Immunohistochemistry
Rats in each experimental group (n = 3/6) were deeply anesthetized with pentobarbital (80 mg/kg, i.p.) 24 h after the last injection and transcardially perfused with 300 ml of 0.01M phosphate-buffered saline (PBS, pH 7.35) followed by 500 ml of 4% paraformaldehyde in 0.1 M phosphate buffer (PB, pH 7.35). Lumbar segments of spinal cord (L4 and L5) were quickly removed and post-fixed in the same fixative for overnight and cryoprotected in 0.1M PB buffered 30% sucrose until the segments sank to the bottom. Fixed tissues were processed through graded alcohols and xylenes and paraffin-embedded on the next day. Paraffin-embedded tissue sections of 25 μm thickness were cut using a cryostat and mounted onto slides. Sections were rinsed in 0.01 M PBS for 3 × 10 min. For fluorescence immunostaining of PKCγ and NR1, sections were blocked for 30 min in PBS containing 1% BSA, 5% donkey serum and 0.3% Triton X-100. After rinsing 3 × 10 min, sections were incubated overnight at 4°C with a primary antibody against PKCγ (1:100; mouse anti-rabbit polyclonal; Zymed Laboratories Inc., South San Francisco, CA) or NR1 (1:250, rabbit anti-mouse monoclonal; Novus Biologicals, Littleton, CO). After rinsing in PBS (3 × 10 min), the secondary antibody (1:500; CY3 or FITC conjugated donkey anti-rabbit IgG, Jackson ImmunoResearch, West Grove, PA) was added and sections were incubated for 2 h at room temperature. These sections were again rinsed with PBS and slip-covered. For double staining, the second primary antibody was added after incubation with the first primary antibody following the same procedure. Six nonadjacent sections were randomly selected and analyzed using an Olympus fluorescence microscope, photographed with a digital camera, and processed with Adobe Photoshop 7.0.
Statistical analysis
SPSS 16.0 (Chicago, IL) was used to conduct statistical analysis . All data are expressed as mean ± SEM. The repetitive behavioral measurements were first tested for normality and then tested by repeated-measures of analysis of variance (Two-way ANOVA). MPAE% of morphine as well as expression levels of PKCγ and NR1 were analyzed by one-way ANOVA. All multiple-comparison analyses were followed by post hoc Bonferroni’s correction. The statistical significance was set at a level of P < 0.05.
Results
A total of twenty-four rats were included in the statistical analysis (n = 6 in each group). There were no differences in baseline weight, mechanical withdrawal threshold and thermal withdrawal latency among the four groups in this study.
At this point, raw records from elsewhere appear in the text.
/-- ⟨CARRIER⟩ **The objects of the Albanese paragraph of [Liu2021, App. D p. 133] (l. 5463–5485)** at a level `K`: the two
factors `A_K^{st}`, `A_K^{end}` of (D.3), the Betti spaces `H¹_B(A_K^{st}, ℂ)`, `H¹_B(A_K^{end}, ℂ)` with the two displayed
identifications onto the (REAL) isotypic pieces `D.isotypic K i = H¹_B(S̄h(G,h)_K, ℂ)[(π^∞)^K]`, the simple abelian varieties `A(π̲^∞)` over `E` (one for
each class; «associate to `π̲^∞`» — constant on orbits by `A_orbit`), their duals `A(π̲^∞)^∨`, and the relation «have the same
standard base change to `GL₂(𝔸_E^∞)`» of Cor. D.7.  Nothing is asserted; the printed properties are the predicate
`Liu2021_D3display_AsPrinted` and Cor. D.7 below. [cite: Liu2021, App. D p. 133 (l. 5463–5485)] -/
structure AlbaneseD3Data (K : Subgroup D.V.Gfin) : Type 1 where
  /-- ⟨CARRIER⟩ `A_K^{st}` (display (D.3), l. 5465). -/
  Ast : AbelianVariety E
  /-- ⟨CARRIER⟩ `A_K^{end}`, «the endoscopic part of `A_K`» (display (D.3); §4.2 (4.6)). -/
  Aend : AbelianVariety E
  /-- ⟨CARRIER⟩ `H¹_B(A_K^{st}, ℂ)` (l. 5469). -/
  H1BAst : ModuleCat.{0} ℂ
  /-- ⟨CARRIER⟩ `H¹_B(A_K^{end}, ℂ)` (l. 5471). -/
  H1BAend : ModuleCat.{0} ℂ
  /-- ⟨CARRIER⟩ the first displayed identification «`H¹_B(A_K^{st}, ℂ) ≃ ⊕_{π^∞ ∈ 𝒞_V^{st}} H¹_B(S̄h(G,h)_K, ℂ)[(π^∞)^K]`» (l. 5469–5470),
  «under the canonical isomorphism in Lemma 2.4(1)» (`H¹_B(A_K) ≅ H¹_B(S̄h_K)`), as a `ℂ`-linear equivalence onto the span of the
  stable isotypic pieces (its `𝒞^∞_c(K\G/K, ℚ)`-equivariance recorded, not typed). -/
  isoSt : H1BAst ≃ₗ[ℂ] (⨆ i ∈ D.Liu2021_D3_CVst, D.isotypic K i : Submodule ℂ (fixedSubmodule D.ρB K))
  /-- ⟨CARRIER⟩ the second displayed identification, for `A_K^{end}` and `𝒞_V^{end}` (l. 5471–5472). -/
  isoEnd : H1BAend ≃ₗ[ℂ] (⨆ i ∈ D.Liu2021_D3_CVend, D.isotypic K i : Submodule ℂ (fixedSubmodule D.ρB K))
  /-- ⟨CARRIER⟩ «a (simple) abelian variety `A(π̲^∞)` over `E`» (l. 5476), indexed by classes. -/
  A : D.Irr → AbelianVariety E
  /-- `A(π̲^∞)` depends only on the orbit (l. 5476: «associate to `π̲^∞`»). -/
  A_orbit : ∀ (σ : ℂ ≃ₐ[ℚ] ℂ) (i : D.Irr), A (D.galAct σ i) = A i
  /-- ⟨CARRIER⟩ the dual abelian variety «`A(π̲^∞)^∨`» (l. 5482; the tree's duals are `AbelianScheme.DualPair` over
  `AbelianSchemeOver`, docking left to the consumer). -/
  Adual : D.Irr → AbelianVariety E
  /-- ⟨CARRIER⟩ «have the same standard base change to `GL₂(𝔸_E^∞)`» (Cor. D.7, l. 5491), a relation on classes (standard base
  change is not in the tree). -/
  SameBaseChange : D.Irr → D.Irr → Prop

/-- **[Liu2021, App. D p. 133: display (D.3) and the three bullets] EXACTLY AS PRINTED**, as a predicate on the Albanese data `𝒜`
at a neat open compact level `K`: «we obtain an isogeny decomposition (D.3) `A_K ∼ A_K^{st} × A_K^{end}` (over `E`)» (tree `AbelianVariety.IsIsogenous`,
`AbelianVariety.prod`), and for every stable cohomological class `i` with orbit `π̲^∞` and field of definition `M(π̲^∞)`: `A(π̲^∞)` is
simple, «`dim A(π̲^∞) = [M(π̲^∞):ℚ]`», «`End_E(A(π̲^∞))_ℚ ≃ M(π̲^∞)`» (the tree's `endAlgebra = ℚ ⊗_ℤ End`, as `ℚ`-algebras), and
«`A(π̲^∞) ⊗_{E,c} E` is isogenous to `A(π̲^∞)^∨`» (`AbelianVariety.conjugate c`).  «By Theorem D.6(2) and a standard argument»: NO
PROOF; «of strict `GL(2)`-type [YZZ13, §3.2.1]» not typed. [cite: Liu2021, App. D p. 133 (l. 5463–5485), display (D.3)] -/
def Liu2021_D3display_AsPrinted (K : Subgroup D.V.Gfin) (hn : D.S.IsNeat K) (hK : IsOpenCompact K)
    (𝒜 : D.AlbaneseD3Data K) : Prop :=
  AbelianVariety.IsIsogenous (D.jac K hn hK).J (𝒜.Ast.prod 𝒜.Aend) ∧
  ∀ i ∈ D.Liu2021_D3_CVst,
    AbelianVariety.IsSimple (𝒜.A i) ∧
    (𝒜.A i).dim = Module.finrank ℚ (D.fieldOfDefinition i) ∧
    Nonempty ((𝒜.A i).endAlgebra ≃ₐ[ℚ] D.fieldOfDefinition i) ∧
    AbelianVariety.IsIsogenous ((𝒜.A i).conjugate (AppendixC.conj F E).toRingEquiv) (𝒜.Adual i)

/-- «factors that are of CM type» (Cor. D.7; Liu does not define the notion): an abelian variety `B` over `E` is OF CM TYPE
when `End⁰(B) = B.endAlgebra` contains a commutative reduced `ℚ`-subalgebra `S` with `dim_ℚ S = 2 dim B` — VERBATIM the tree's
`Literature.AlgebraicGeometry.Milne1999.IsOfCMType` (file `Milne1999/HodgeCMImpliesTateFiniteFields`, stated there for
`AbelianVariety ℂ`) with the base field `ℂ` replaced by `E`; for simple `B` it agrees with `Milne1999.IsOfCMTypeSimple`
(`End⁰(B)` a field of degree `2 dim B`).  Named `IsOfCMTypeOver` so as not to overload the tree's name.
[cite: Milne1999, §2 p. 54] [cite: Deligne1982HodgeCycles, §5 Prop. 5.1] -/
def IsOfCMTypeOver (B : AbelianVariety E) : Prop :=
  ∃ S : Subalgebra ℚ B.endAlgebra,
    IsReduced ↥S ∧ (∀ x ∈ S, ∀ y ∈ S, x * y = y * x) ∧ Module.finrank ℚ ↥S = 2 * B.dim

/-- The product of a list of abelian varieties over `E` by iterated binary products (tree `AbelianVariety.prod`; `none` for
the empty list): the finite products `∏ A(π̲^∞)^{dim(π̲^∞)^K}` of Cor. D.7, read up to isomorphism (order and bracketing are
immaterial up to isomorphism, a fortiori up to isogeny). Our bookkeeping. [cite: Liu2021, Cor. D.7 (p. 133)] -/
def listProd (l : List (AbelianVariety E)) : Option (AbelianVariety E) :=
  l.foldr (fun B acc => some (acc.elim B fun P => B.prod P)) none

/-- **[Liu2021, Corollary D.7] EXACTLY AS PRINTED** (typed part), at a level `K` with Albanese data `𝒜`:
«we have an isogeny decomposition `A_K^{st} ∼ ∏_{π̲^∞ ∈ 𝒞̲_V^{st}} A(π̲^∞)^{dim_ℂ(π̲^∞)^K}`» — READING: there are a finite set `T`
of representatives of the `Gal(ℂ/ℚ)`-orbits of stable cohomological classes with `(π^∞)^K ≠ 0` (exactly one per such orbit) and
`A_K^{st}` is isogenous to the product (`listProd`) of the list in which each `A(i)`, `i ∈ T`, occurs `dim_ℂ(π_i)^K` times
(`T.toList.flatMap (replicate …)`; empty product: `dim A_K^{st} = 0`); «In particular, `A_K^{st}` does not have
factors that are of CM type» — READING: no `A(π̲^∞)`, `π̲^∞ ∈ 𝒞̲_V^{st}`, is of CM type (`IsOfCMTypeOver`, the tree's `Milne1999.IsOfCMType` over `E`); «Moreover, `A(π̲₁^∞)` is
isogenous to `A(π̲₂^∞)` for `π̲₁^∞, π̲₂^∞ ∈ 𝒞̲_V^{st}` if and only if there exist `π₁^∞ ∈ π̲₁^∞` and `π₂^∞ ∈ π̲₂^∞` that have the same
standard base change to `GL₂(𝔸_E^∞)`» over the posited relation `SameBaseChange`.  «for every sufficiently small open compact
subgroup `K`» and «compatible with changing `K` in the obvious way» are the consumer's quantification over its levels (not
typed).  NO PROOF. [cite: Liu2021, Cor. D.7 (p. 133)] -/
def Liu2021_D7 (K : Subgroup D.V.Gfin) (𝒜 : D.AlbaneseD3Data K) : Prop :=
  (∃ T : Finset D.Irr, (↑T ⊆ D.Liu2021_D3_CVst) ∧ (∀ j ∈ T, 0 < D.dimFixed K j) ∧
      (∀ i ∈ D.Liu2021_D3_CVst, 0 < D.dimFixed K i → ∃! j, j ∈ T ∧ j ∈ D.orbit i) ∧
      (listProd (T.toList.flatMap fun i => List.replicate (D.dimFixed K i) (𝒜.A i))).elim
        (𝒜.Ast.dim = 0) (fun P => AbelianVariety.IsIsogenous 𝒜.Ast P)) ∧
  (∀ i ∈ D.Liu2021_D3_CVst, ¬ IsOfCMTypeOver (𝒜.A i)) ∧
  (∀ i₁ ∈ D.Liu2021_D3_CVst, ∀ i₂ ∈ D.Liu2021_D3_CVst,
    AbelianVariety.IsIsogenous (𝒜.A i₁) (𝒜.A i₂) ↔ ∃ j₁ ∈ D.orbit i₁, ∃ j₂ ∈ D.orbit i₂, 𝒜.SameBaseChange j₁ j₂)


end SecD3Data

end Literature.NumberTheory.Automorphic.Liu2021.AppendixD.SecD3CohomologyUnitaryCurves

end
import Mathlib
import HarnessLib
import Summits.HubbardSuperconductivity.HubbardSuperconductivity.Theorems.KLProgrammeKLRegimeEnginePairTransferStep7AnalyticResolvedConvWPinned2SOAll
import Summits.HubbardSuperconductivity.HubbardSuperconductivity.Theorems.KLProgrammeKLRegimeEnginePairTransferStep7AnalyticResolvedConvWD

/-!
# SO RE-KEY (k3c1-p1 g23, located «(X).2′-BASE-ROOM» cure (β″)): this file is the v2 text with `hbase`'s scale-0 scalar row re-keyed on the SECOND-ORDER row —
# `∀ k k′ ∈ ball, ‖E₂[s_{0,j}] − E₂[s_{0,j′}]‖ ≤ X₂·klIdxMass 0 j′·U²` (free size `X₂`; `E₂[ψ] = 𝒱₄(map S (e^{Δ_{SᵀS_ψS}}T₂))(pairLegs)`, `T₂ = −(2!)⁻¹𝓔ᵀ_{C′}(−Ṽ;2)`) and
# `(X₂·U² + (56/(5·6047))·klTransferC R·klScaleZeroThetaC R·U³)·ms + 4(mA U)²·ms ≤ θ·r·(Klam U)²·ms` (remainder = theorem `klso_memberDiff_sub_second_le_cube`,
# BASE existential by `klmf_baseData_of_scaleZero_v2`) — everything else byte-identical; decl names `…pinned2…` ↦ `…pinned2so…`, imports re-pointed to the SO chain.
# Route `KLProgramme` — ENGINE item stmt-HubbardSuperconductivity-20437 `KLRegimeEngineV17F2`, class #5 rev 3 — «88b» THE PINNED PAIR (KNOWN-RISK #3 / located-risk #9):
# producer `pairTransferStep7_of_analytic_resolved_convWD_pinned2so_all` = `pairTransferStep7_of_analytic_resolved_convWD_all` (the `(x,y)`-difference channel's PH masses discharged as transfer profiles) over the pinned-pair spine
# (cell gate-hubbard-kl, seat hubbard-kl-k3c1-p1 g17; CLASS5-RESOLVED-STEP.md §17)

WHY.  The pinned-pair spine (…Step7AnalyticResolvedConvKPinned2All) carries, per pair, two extra GUARDED rows — for `1 ≤ n`, `j′ = n+1` and inside the forward windows the SIGNED
direct/crossed `D`-sums in the five-slot scalar form `(Klam U)²·(z·4^{−(n+1)} + h·4^{−(n_β−n)} + w·2⁻ⁿ + l·L⁻¹ + t·min)` (nonneg binders `zD hD wD lD tD zX hX wX lX tX`) — and in `Ran`
the guarded `if [pinned ∧ window] then FIVE-SLOT/((Λₙ−Λₙ₊₁)(βL²)⁻³) else M4²·WD` in place of `M4²·WD₁`, `M4²·WD₂`.  THIS FILE is `pairTransferStep7_of_analytic_resolved_convWD_all` (p660709, S10) re-keyed on that spine: statement =
the parent's with the ten binders, the nonnegativity + two pinned rows and the guarded `Ran` entries threaded verbatim; proof = the parent's text (the pinned rows pass through).
Plumbing; nothing about the model's sizes is asserted; nothing asserts (X).3, (c), K3 or superconductivity.  0 kit · 0 lit.
-/

noncomputable section

namespace Summit.HubbardSuperconductivity.HubbardSuperconductivity.Theorems.KLRegimeSplit

set_option linter.dupNamespace false -- summit = problem name (single-conjunct summit), D-0017

open Finset Matrix Set Literature.MathematicalPhysics.QuantumLattice Literature.Probability.LatticeModels GrassmannAlgebra
open Literature.MathematicalPhysics.QuantumLattice.FermiRG
open Summit.HubbardSuperconductivity.HubbardSuperconductivity.Theorems.KLProgrammeCooperResummation
open Summit.HubbardSuperconductivity.HubbardSuperconductivity.Theorems.KLProgrammeLegKernels
open Summit.HubbardSuperconductivity.HubbardSuperconductivity.Theorems.TwoPointAssembly
open Summit.HubbardSuperconductivity.HubbardSuperconductivity.Theorems.DispersionFlow
open Summit.HubbardSuperconductivity.HubbardSuperconductivity.Theorems.KLRegimeWick
open Summit.HubbardSuperconductivity.HubbardSuperconductivity.Theorems.EngineV8

section ProducerAll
Melatonin attenuated morphine-induced hyperalgesia
Effects of melatonin on mechanical allodynia and thermal hyperalgesia in rats are shown in Figure 1. The hindpaw withdrawal threshold and latency of all rats among four groups with different treatments showed no significant difference on day 0 and 1 (P > 0.05). The treatment with morphine (10 mg/kg, s.c.) and saline (MOR-SAL) resulted in a progressive decreased withdrawal threshold to mechanical stimulation and shortened latency to heat stimulation during the post-injective 3–14 days. This is statistically significant compared with those in groups of saline-saline (SAL-SAL) and saline- melatonin (SAL-MT) (P < 0.001). Such increased mechanical and thermal sensitivity of animals following repetitive morphine treatment was greatly attenuated by co-administration of morphine with melatonin (10 mg/kg, i.p.) in the group of morphine-melatonin (MOR-MT). The treatment of saline or melatonin alone did not change the sensitivity to the nociceptive stimulation.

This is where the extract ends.